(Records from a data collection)

——————

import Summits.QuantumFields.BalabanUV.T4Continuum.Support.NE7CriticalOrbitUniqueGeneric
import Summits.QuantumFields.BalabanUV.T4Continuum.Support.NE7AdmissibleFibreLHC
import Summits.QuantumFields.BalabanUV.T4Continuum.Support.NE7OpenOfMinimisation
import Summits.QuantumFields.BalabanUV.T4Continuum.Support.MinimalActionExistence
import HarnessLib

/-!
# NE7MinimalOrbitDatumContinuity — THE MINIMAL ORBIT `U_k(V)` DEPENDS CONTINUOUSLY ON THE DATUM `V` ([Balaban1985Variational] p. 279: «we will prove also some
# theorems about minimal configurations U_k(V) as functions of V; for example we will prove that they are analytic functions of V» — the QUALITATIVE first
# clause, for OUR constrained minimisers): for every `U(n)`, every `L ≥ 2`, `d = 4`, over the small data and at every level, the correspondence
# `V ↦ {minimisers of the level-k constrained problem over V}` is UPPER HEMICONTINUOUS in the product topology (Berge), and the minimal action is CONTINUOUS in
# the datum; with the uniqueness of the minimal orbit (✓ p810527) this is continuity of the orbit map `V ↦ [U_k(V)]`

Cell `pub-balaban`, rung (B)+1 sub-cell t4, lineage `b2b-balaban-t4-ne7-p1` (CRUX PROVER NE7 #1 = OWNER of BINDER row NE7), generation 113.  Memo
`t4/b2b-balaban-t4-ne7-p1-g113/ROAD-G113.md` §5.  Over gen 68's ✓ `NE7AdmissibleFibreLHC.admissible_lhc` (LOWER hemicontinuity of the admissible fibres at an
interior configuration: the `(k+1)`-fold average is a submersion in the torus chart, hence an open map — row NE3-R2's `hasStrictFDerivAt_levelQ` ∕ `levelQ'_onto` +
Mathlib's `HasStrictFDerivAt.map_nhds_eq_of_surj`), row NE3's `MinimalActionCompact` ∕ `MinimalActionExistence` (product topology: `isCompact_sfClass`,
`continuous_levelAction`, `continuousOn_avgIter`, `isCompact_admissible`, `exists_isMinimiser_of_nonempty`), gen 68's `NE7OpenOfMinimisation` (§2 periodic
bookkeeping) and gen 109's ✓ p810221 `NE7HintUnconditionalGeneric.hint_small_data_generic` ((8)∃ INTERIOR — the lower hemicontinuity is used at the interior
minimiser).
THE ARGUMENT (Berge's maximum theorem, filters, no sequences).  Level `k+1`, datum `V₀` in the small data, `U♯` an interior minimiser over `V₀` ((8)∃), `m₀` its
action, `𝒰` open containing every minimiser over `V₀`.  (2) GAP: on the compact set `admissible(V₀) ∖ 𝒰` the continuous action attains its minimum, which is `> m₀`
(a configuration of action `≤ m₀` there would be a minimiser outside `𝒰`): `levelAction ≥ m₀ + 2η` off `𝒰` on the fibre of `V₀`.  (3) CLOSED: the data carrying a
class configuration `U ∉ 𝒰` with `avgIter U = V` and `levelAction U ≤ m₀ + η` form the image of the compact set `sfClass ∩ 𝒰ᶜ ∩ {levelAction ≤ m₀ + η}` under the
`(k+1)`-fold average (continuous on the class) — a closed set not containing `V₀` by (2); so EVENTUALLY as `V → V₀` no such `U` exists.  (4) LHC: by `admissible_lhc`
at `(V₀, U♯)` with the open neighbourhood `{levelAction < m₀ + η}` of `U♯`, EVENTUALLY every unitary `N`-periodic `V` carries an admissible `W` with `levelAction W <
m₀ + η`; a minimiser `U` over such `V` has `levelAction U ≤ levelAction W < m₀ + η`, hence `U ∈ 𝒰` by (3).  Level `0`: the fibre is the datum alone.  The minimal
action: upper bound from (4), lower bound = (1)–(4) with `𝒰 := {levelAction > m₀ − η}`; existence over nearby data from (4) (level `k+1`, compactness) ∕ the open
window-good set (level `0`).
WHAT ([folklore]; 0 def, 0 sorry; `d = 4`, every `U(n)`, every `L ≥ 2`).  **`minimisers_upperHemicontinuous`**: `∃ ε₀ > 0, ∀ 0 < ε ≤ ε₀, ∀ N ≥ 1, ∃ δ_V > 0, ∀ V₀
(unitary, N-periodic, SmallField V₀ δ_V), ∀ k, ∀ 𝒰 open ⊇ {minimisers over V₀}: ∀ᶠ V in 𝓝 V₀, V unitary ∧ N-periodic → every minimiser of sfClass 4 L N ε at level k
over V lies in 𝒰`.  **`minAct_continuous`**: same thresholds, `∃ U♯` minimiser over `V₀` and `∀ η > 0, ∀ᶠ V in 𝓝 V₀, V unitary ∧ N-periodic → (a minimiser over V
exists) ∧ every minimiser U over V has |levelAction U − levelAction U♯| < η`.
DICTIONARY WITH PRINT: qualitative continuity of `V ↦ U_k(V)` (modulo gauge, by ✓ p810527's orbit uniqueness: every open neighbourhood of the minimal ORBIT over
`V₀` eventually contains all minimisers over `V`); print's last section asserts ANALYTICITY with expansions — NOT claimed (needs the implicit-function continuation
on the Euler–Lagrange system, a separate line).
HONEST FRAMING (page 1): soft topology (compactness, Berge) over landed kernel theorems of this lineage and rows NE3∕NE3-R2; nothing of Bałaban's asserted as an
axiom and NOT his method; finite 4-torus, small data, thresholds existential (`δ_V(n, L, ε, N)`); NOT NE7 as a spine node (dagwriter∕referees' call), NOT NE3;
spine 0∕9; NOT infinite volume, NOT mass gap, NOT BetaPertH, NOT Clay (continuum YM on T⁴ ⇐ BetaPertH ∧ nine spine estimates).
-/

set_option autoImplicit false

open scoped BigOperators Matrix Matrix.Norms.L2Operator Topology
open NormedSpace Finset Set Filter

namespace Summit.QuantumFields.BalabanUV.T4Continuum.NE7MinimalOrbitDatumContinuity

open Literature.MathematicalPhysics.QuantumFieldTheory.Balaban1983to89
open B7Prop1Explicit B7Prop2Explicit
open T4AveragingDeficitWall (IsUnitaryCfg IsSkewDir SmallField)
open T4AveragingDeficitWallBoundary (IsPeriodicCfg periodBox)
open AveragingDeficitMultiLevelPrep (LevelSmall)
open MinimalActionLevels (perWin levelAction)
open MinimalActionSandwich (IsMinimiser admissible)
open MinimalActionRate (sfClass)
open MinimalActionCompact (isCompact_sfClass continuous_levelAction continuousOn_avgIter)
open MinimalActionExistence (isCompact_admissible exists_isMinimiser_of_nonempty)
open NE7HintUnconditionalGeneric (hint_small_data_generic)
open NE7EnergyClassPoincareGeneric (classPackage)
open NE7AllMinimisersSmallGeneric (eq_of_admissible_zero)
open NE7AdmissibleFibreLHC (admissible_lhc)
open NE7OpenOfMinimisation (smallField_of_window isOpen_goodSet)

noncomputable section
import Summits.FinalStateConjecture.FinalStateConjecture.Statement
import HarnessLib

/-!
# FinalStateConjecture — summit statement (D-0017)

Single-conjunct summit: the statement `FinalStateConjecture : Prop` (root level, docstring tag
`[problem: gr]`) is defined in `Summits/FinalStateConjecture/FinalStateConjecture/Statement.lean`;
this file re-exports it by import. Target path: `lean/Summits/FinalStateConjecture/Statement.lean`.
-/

——————

What needs to be done
Give the data again, unchanged in every line.

Output of the task
import Summits.QuantumFields.BalabanUV.T4Continuum.Support.NE7CriticalOrbitUniqueGeneric
import Summits.QuantumFields.BalabanUV.T4Continuum.Support.NE7AdmissibleFibreLHC
import Summits.QuantumFields.BalabanUV.T4Continuum.Support.NE7OpenOfMinimisation
import Summits.QuantumFields.BalabanUV.T4Continuum.Support.MinimalActionExistence
import HarnessLib

/-!
# NE7MinimalOrbitDatumContinuity — THE MINIMAL ORBIT `U_k(V)` DEPENDS CONTINUOUSLY ON THE DATUM `V` ([Balaban1985Variational] p. 279: «we will prove also some
# theorems about minimal configurations U_k(V) as functions of V; for example we will prove that they are analytic functions of V» — the QUALITATIVE first
# clause, for OUR constrained minimisers): for every `U(n)`, every `L ≥ 2`, `d = 4`, over the small data and at every level, the correspondence
# `V ↦ {minimisers of the level-k constrained problem over V}` is UPPER HEMICONTINUOUS in the product topology (Berge), and the minimal action is CONTINUOUS in
# the datum; with the uniqueness of the minimal orbit (✓ p810527) this is continuity of the orbit map `V ↦ [U_k(V)]`

Cell `pub-balaban`, rung (B)+1 sub-cell t4, lineage `b2b-balaban-t4-ne7-p1` (CRUX PROVER NE7 #1 = OWNER of BINDER row NE7), generation 113.  Memo
`t4/b2b-balaban-t4-ne7-p1-g113/ROAD-G113.md` §5.  Over gen 68's ✓ `NE7AdmissibleFibreLHC.admissible_lhc` (LOWER hemicontinuity of the admissible fibres at an
interior configuration: the `(k+1)`-fold average is a submersion in the torus chart, hence an open map — row NE3-R2's `hasStrictFDerivAt_levelQ` ∕ `levelQ'_onto` +
Mathlib's `HasStrictFDerivAt.map_nhds_eq_of_surj`), row NE3's `MinimalActionCompact` ∕ `MinimalActionExistence` (product topology: `isCompact_sfClass`,
`continuous_levelAction`, `continuousOn_avgIter`, `isCompact_admissible`, `exists_isMinimiser_of_nonempty`), gen 68's `NE7OpenOfMinimisation` (§2 periodic
bookkeeping) and gen 109's ✓ p810221 `NE7HintUnconditionalGeneric.hint_small_data_generic` ((8)∃ INTERIOR — the lower hemicontinuity is used at the interior
minimiser).
THE ARGUMENT (Berge's maximum theorem, filters, no sequences).  Level `k+1`, datum `V₀` in the small data, `U♯` an interior minimiser over `V₀` ((8)∃), `m₀` its
action, `𝒰` open containing every minimiser over `V₀`.  (2) GAP: on the compact set `admissible(V₀) ∖ 𝒰` the continuous action attains its minimum, which is `> m₀`
(a configuration of action `≤ m₀` there would be a minimiser outside `𝒰`): `levelAction ≥ m₀ + 2η` off `𝒰` on the fibre of `V₀`.  (3) CLOSED: the data carrying a
class configuration `U ∉ 𝒰` with `avgIter U = V` and `levelAction U ≤ m₀ + η` form the image of the compact set `sfClass ∩ 𝒰ᶜ ∩ {levelAction ≤ m₀ + η}` under the
`(k+1)`-fold average (continuous on the class) — a closed set not containing `V₀` by (2); so EVENTUALLY as `V → V₀` no such `U` exists.  (4) LHC: by `admissible_lhc`
at `(V₀, U♯)` with the open neighbourhood `{levelAction < m₀ + η}` of `U♯`, EVENTUALLY every unitary `N`-periodic `V` carries an admissible `W` with `levelAction W <
m₀ + η`; a minimiser `U` over such `V` has `levelAction U ≤ levelAction W < m₀ + η`, hence `U ∈ 𝒰` by (3).  Level `0`: the fibre is the datum alone.  The minimal
action: upper bound from (4), lower bound = (1)–(4) with `𝒰 := {levelAction > m₀ − η}`; existence over nearby data from (4) (level `k+1`, compactness) ∕ the open
window-good set (level `0`).
WHAT ([folklore]; 0 def, 0 sorry; `d = 4`, every `U(n)`, every `L ≥ 2`).  **`minimisers_upperHemicontinuous`**: `∃ ε₀ > 0, ∀ 0 < ε ≤ ε₀, ∀ N ≥ 1, ∃ δ_V > 0, ∀ V₀
(unitary, N-periodic, SmallField V₀ δ_V), ∀ k, ∀ 𝒰 open ⊇ {minimisers over V₀}: ∀ᶠ V in 𝓝 V₀, V unitary ∧ N-periodic → every minimiser of sfClass 4 L N ε at level k
over V lies in 𝒰`.  **`minAct_continuous`**: same thresholds, `∃ U♯` minimiser over `V₀` and `∀ η > 0, ∀ᶠ V in 𝓝 V₀, V unitary ∧ N-periodic → (a minimiser over V
exists) ∧ every minimiser U over V has |levelAction U − levelAction U♯| < η`.
DICTIONARY WITH PRINT: qualitative continuity of `V ↦ U_k(V)` (modulo gauge, by ✓ p810527's orbit uniqueness: every open neighbourhood of the minimal ORBIT over
`V₀` eventually contains all minimisers over `V`); print's last section asserts ANALYTICITY with expansions — NOT claimed (needs the implicit-function continuation
on the Euler–Lagrange system, a separate line).
HONEST FRAMING (page 1): soft topology (compactness, Berge) over landed kernel theorems of this lineage and rows NE3∕NE3-R2; nothing of Bałaban's asserted as an
axiom and NOT his method; finite 4-torus, small data, thresholds existential (`δ_V(n, L, ε, N)`); NOT NE7 as a spine node (dagwriter∕referees' call), NOT NE3;
spine 0∕9; NOT infinite volume, NOT mass gap, NOT BetaPertH, NOT Clay (continuum YM on T⁴ ⇐ BetaPertH ∧ nine spine estimates).
-/

set_option autoImplicit false

open scoped BigOperators Matrix Matrix.Norms.L2Operator Topology
open NormedSpace Finset Set Filter

namespace Summit.QuantumFields.BalabanUV.T4Continuum.NE7MinimalOrbitDatumContinuity

open Literature.MathematicalPhysics.QuantumFieldTheory.Balaban1983to89
open B7Prop1Explicit B7Prop2Explicit
open T4AveragingDeficitWall (IsUnitaryCfg IsSkewDir SmallField)
open T4AveragingDeficitWallBoundary (IsPeriodicCfg periodBox)
open AveragingDeficitMultiLevelPrep (LevelSmall)
open MinimalActionLevels (perWin levelAction)
open MinimalActionSandwich (IsMinimiser admissible)
open MinimalActionRate (sfClass)
open MinimalActionCompact (isCompact_sfClass continuous_levelAction continuousOn_avgIter)
open MinimalActionExistence (isCompact_admissible exists_isMinimiser_of_nonempty)
open NE7HintUnconditionalGeneric (hint_small_data_generic)
open NE7EnergyClassPoincareGeneric (classPackage)
open NE7AllMinimisersSmallGeneric (eq_of_admissible_zero)
open NE7AdmissibleFibreLHC (admissible_lhc)
open NE7OpenOfMinimisation (smallField_of_window isOpen_goodSet)

noncomputable section
import Summits.FinalStateConjecture.FinalStateConjecture.Statement
import HarnessLib

/-!
# FinalStateConjecture — summit statement (D-0017)

Single-conjunct summit: the statement `FinalStateConjecture : Prop` (root level, docstring tag
`[problem: gr]`) is defined in `Summits/FinalStateConjecture/FinalStateConjecture/Statement.lean`;
this file re-exports it by import. Target path: `lean/Summits/FinalStateConjecture/Statement.lean`.
-/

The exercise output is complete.